Back in the day, Les had written an in
depth analysis of the high school football team, his thesis being
"WE ARE NUMBER ONE." I merely pointed out that neither
Les nor I were on the Football team, so we could not possibly
be number one. Les Miserable's been my bete noir ever since.
Ah well, least he still reads my stuff.
Ryan left a nice little note on the servers
of Les's employer, in the mailboxes of IT (it never occurred
to me until this writing that that acronym for "Information
Technology" is an actual word with meaning: It.); on the
company memo list, etc. Simple message: "You've been hacked.
Sorry, but if anyone's to blame it's Lester Miserable. What's
he doing surfing the Web on valuable company time?"

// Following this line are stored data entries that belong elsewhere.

import Mathlib
import Literature.Computability.AlgebraicComplexity.ArithCircuitProofs
import Summits.ValiantsHypothesis.ValiantsHypothesis.Theorems.DivisionGapTriangularDimersDivisionEasyOddJoinDefs

/-!
# Crux `DivisionGap.TriangularDimersDivisionEasy` (stmt-ValiantsHypothesis-5067), line `Sketch` —
registered stub `stub_substIdentity`

The SUBSTITUTION IDENTITY of the odd-join face lift: the monotone chart map `substY n`
(`x_e ↦ y_e` and `x_(e.swap) ↦ 1 + y_e` for the forward edges `e` of the rhombus `R_n`, where
`y_e = x_e · x_(e.swap)`; identity on non-edge variables) carries the split odd-join polynomial
`oddJoinSplit n = Σ_{J odd} Π_{e ∈ J} x_e · Π_{e ∈ E ∖ J} x_(e.swap)` to the odd-join polynomial
`oddJoin n = Σ_{J odd} Π_{e ∈ J} y_e · Π_{e ∈ E ∖ J} (1 + y_e)`, and every substituted polynomial
`substY n e` is computed by a monotone fan-in-two circuit with at most two gates.

## Proof

* A forward pair `e` (every member of `edges n`, hence every member of an odd cover `J ⊆ edges n`
  and of `edges n ∖ J`) has `substY n e = y_e`; its reversal `e.swap` is not forward (coordinates,
  `omega`) while `e.swap.swap = e` is, so `substY n e.swap = 1 + y_e`.
* `aeval (substY n)` is an `ℝ≥0`-algebra map: it commutes with the sum over `oddCovers n` and with
  both products (`map_sum`, `map_mul`, `map_prod`) and sends `X e` to `substY n e` (`aeval_X`);
  `Finset.prod_congr` with the first bullet turns each summand into the corresponding summand of
  `oddJoin n`.
* Cost: constants and variables are free and each gate adds one (`complexity_C`, `complexity_X`,
  `complexity_add_le`, `complexity_mul_le` of `ArithCircuit(Proofs)`), so `y_e = x_e · x_(e.swap)`
  costs `≤ 1`, `1 + y_e` costs `≤ 2`, and a bare variable costs `0`.
-/

-- `Summit.ValiantsHypothesis.ValiantsHypothesis.…` is the tree's mandated single-conjunct layout (Sub = Summit).
set_option linter.dupNamespace false

namespace Summit.ValiantsHypothesis.ValiantsHypothesis.Theorems.TriangularDimersDivisionEasy.OddJoin

open scoped BigOperators NNReal
open Finset MvPolynomial Literature.Computability.AlgebraicComplexity

noncomputable section

namespace SubstIdentity
/-! ### Helper lemmas for `stub_substIdentity` (this stub's private namespace) -/

variable {n : ℕ}

/-! #### The chart map on edges and their reversals -/

/-- The reversal of a forward pair is not forward. [folklore] -/
theorem not_isFwd_swap {e : Var n} (h : IsFwd e) : ¬ IsFwd e.swap := by
  intro h'
  simp only [IsFwd, Prod.fst_swap, Prod.snd_swap] at h h'
  omega

/-- Members of `edges n` are forward pairs. [folklore] -/
theorem isFwd_of_mem_edges {e : Var n} (h : e ∈ edges n) : IsFwd e := by
  rw [edges, mem_filter] at h
  exact h.2

/-- An odd cover is a set of edges. [folklore] -/
theorem subset_edges_of_mem_oddCovers {J : Finset (Var n)} (hJ : J ∈ oddCovers n) :
    J ⊆ edges n := by
  rw [oddCovers, mem_filter, mem_powerset] at hJ
  exact hJ.1

/-- On a forward pair the chart map is `y_e`. [folklore] -/
theorem substY_of_isFwd {e : Var n} (h : IsFwd e) : substY n e = yv e := by
  rw [substY, if_pos h]

/-- On the reversal of a forward pair the chart map is `1 + y_e`. [folklore] -/
theorem substY_swap_of_isFwd {e : Var n} (h : IsFwd e) : substY n e.swap = 1 + yv e := by
  rw [substY, if_neg (not_isFwd_swap h), Prod.swap_swap, if_pos h]

/-! #### Gate counts -/

/-- The doubled edge variable `y_e = x_e · x_(e.swap)` costs at most one gate. [folklore] -/
theorem complexity_yv_le (e : Var n) : complexity (yv e) ≤ 1 := by
  unfold yv
  refine (complexity_mul_le_holds _ _).trans ?_
  rw [complexity_X_holds, complexity_X_holds]

/-- `1 + y_e` costs at most two gates. [folklore] -/
theorem complexity_one_add_yv_le (e : Var n) : complexity (1 + yv e) ≤ 2 := by
  refine (complexity_add_le_holds _ _).trans ?_
  have h1 : complexity (1 : MvPolynomial (Var n) ℝ≥0) = 0 := by
    simpa using complexity_C_holds (σ := Var n) (1 : ℝ≥0)
  have h2 := complexity_yv_le e
  omega

/-! #### The two halves -/

/-- The identity half: `aeval (substY n)` carries `oddJoinSplit n` to `oddJoin n`. [folklore] -/
theorem aeval_substY_oddJoinSplit (n : ℕ) : aeval (substY n) (oddJoinSplit n) = oddJoin n := by
  unfold oddJoinSplit oddJoin
  rw [map_sum]
  refine sum_congr rfl fun J hJ => ?_
  have hJE : J ⊆ edges n := subset_edges_of_mem_oddCovers hJ
  rw [map_mul, map_prod, map_prod]
  congr 1
  · refine prod_congr rfl fun e he => ?_
    rw [aeval_X, substY_of_isFwd (isFwd_of_mem_edges (hJE he))]
  · refine prod_congr rfl fun e he => ?_
    rw [aeval_X, substY_swap_of_isFwd (isFwd_of_mem_edges (sdiff_subset he))]

/-- The cost half: every `substY n e` costs at most two gates. [folklore] -/
theorem complexity_substY_le (n : ℕ) (e : Var n) : complexity (substY n e) ≤ 2 := by
  unfold substY
  split_ifs with h₁ h₂
  · exact (complexity_yv_le e).trans one_le_two
  · exact complexity_one_add_yv_le e.swap
  · rw [complexity_X_holds]
    exact Nat.zero_le _

end SubstIdentity

/-- STUB `stub_substIdentity` of the line `Sketch` — the SUBSTITUTION IDENTITY: the monotone chart
map `substY n` carries the split odd-join polynomial `oddJoinSplit n` to the odd-join polynomial
`oddJoin n`, and each substituted polynomial `substY n e` costs at most two gates. [folklore] -/
theorem stub_substIdentity (n : ℕ) :
    aeval (substY n) (oddJoinSplit n) = oddJoin n ∧ ∀ e : Var n, complexity (substY n e) ≤ 2 :=
  ⟨SubstIdentity.aeval_substY_oddJoinSplit n, SubstIdentity.complexity_substY_le n⟩

end

end Summit.ValiantsHypothesis.ValiantsHypothesis.Theorems.TriangularDimersDivisionEasy.OddJoin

After spooking ol' Les, Ryan and I went
out for drinks--on me, of course--and talked about the old days
when we were gallant digital warriors for a computer security
company, Cyber Momma. Actually, I was just a mediocre Systems
and Network Administrator. Ryan was the warrior cyber cowboy
hacker from hell. Seriously smart dude with serious hacker connections.
Real underground anarchist stuff. Kids really, creating mayhem
on the circuit with the goal, stated and unstated, of pursuing
knowledge, and liberating information (I assume there's still
a difference) from THE MAN.
Ryan was a clean-cut kid from Texas who
left Texas because he hated being a clean-cut kid from Texas.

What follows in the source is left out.